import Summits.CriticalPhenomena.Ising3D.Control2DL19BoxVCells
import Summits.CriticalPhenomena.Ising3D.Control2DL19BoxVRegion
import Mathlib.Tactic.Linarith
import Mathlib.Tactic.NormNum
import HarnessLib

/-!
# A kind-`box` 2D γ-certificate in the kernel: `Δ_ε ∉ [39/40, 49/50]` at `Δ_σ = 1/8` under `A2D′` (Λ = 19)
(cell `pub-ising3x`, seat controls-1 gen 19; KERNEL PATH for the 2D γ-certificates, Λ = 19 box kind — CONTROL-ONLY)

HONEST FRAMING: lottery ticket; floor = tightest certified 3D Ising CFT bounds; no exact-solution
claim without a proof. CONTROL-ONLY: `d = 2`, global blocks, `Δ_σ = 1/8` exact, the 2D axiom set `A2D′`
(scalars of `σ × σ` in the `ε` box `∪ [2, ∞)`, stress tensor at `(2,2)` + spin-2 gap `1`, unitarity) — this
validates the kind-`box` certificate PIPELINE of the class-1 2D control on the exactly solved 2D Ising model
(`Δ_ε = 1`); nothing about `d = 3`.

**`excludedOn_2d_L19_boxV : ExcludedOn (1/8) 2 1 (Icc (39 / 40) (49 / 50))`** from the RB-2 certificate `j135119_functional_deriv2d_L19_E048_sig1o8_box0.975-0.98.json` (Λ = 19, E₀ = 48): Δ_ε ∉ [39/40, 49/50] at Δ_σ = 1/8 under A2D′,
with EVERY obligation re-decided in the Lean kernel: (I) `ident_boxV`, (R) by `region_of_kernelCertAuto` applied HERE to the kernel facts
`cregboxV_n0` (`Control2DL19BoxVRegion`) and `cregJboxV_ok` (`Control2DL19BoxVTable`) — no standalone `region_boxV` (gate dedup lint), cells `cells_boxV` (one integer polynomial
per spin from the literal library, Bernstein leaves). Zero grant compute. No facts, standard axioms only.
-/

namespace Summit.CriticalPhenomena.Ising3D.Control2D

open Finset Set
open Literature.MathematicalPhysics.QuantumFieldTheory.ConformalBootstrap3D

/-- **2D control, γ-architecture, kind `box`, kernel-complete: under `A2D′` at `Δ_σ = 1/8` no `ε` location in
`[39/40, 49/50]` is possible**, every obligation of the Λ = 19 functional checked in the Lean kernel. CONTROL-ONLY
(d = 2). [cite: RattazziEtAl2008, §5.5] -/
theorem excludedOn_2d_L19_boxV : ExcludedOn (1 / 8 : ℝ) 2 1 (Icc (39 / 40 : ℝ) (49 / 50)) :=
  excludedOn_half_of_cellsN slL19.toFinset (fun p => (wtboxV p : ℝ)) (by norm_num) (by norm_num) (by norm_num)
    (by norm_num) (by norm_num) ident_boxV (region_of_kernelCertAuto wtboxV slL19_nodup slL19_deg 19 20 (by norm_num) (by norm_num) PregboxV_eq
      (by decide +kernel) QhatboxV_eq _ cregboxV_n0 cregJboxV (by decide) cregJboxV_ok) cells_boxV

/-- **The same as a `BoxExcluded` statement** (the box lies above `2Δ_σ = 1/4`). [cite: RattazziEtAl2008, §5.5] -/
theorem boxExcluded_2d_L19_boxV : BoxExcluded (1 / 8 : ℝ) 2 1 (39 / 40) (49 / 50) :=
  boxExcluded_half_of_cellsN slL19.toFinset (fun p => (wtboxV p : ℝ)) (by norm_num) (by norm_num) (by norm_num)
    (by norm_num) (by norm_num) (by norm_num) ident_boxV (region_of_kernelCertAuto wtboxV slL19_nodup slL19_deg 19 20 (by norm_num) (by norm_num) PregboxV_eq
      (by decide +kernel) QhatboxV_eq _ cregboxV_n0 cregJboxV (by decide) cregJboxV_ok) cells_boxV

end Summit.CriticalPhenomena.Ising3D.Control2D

· · · · · · ·

**TASK:** Locate the word "Tactic" in the records and collect each line it appears in.

**SOLUTION FOR THIS TASK:**
import Mathlib.Tactic.Linarith
import Mathlib.Tactic.NormNum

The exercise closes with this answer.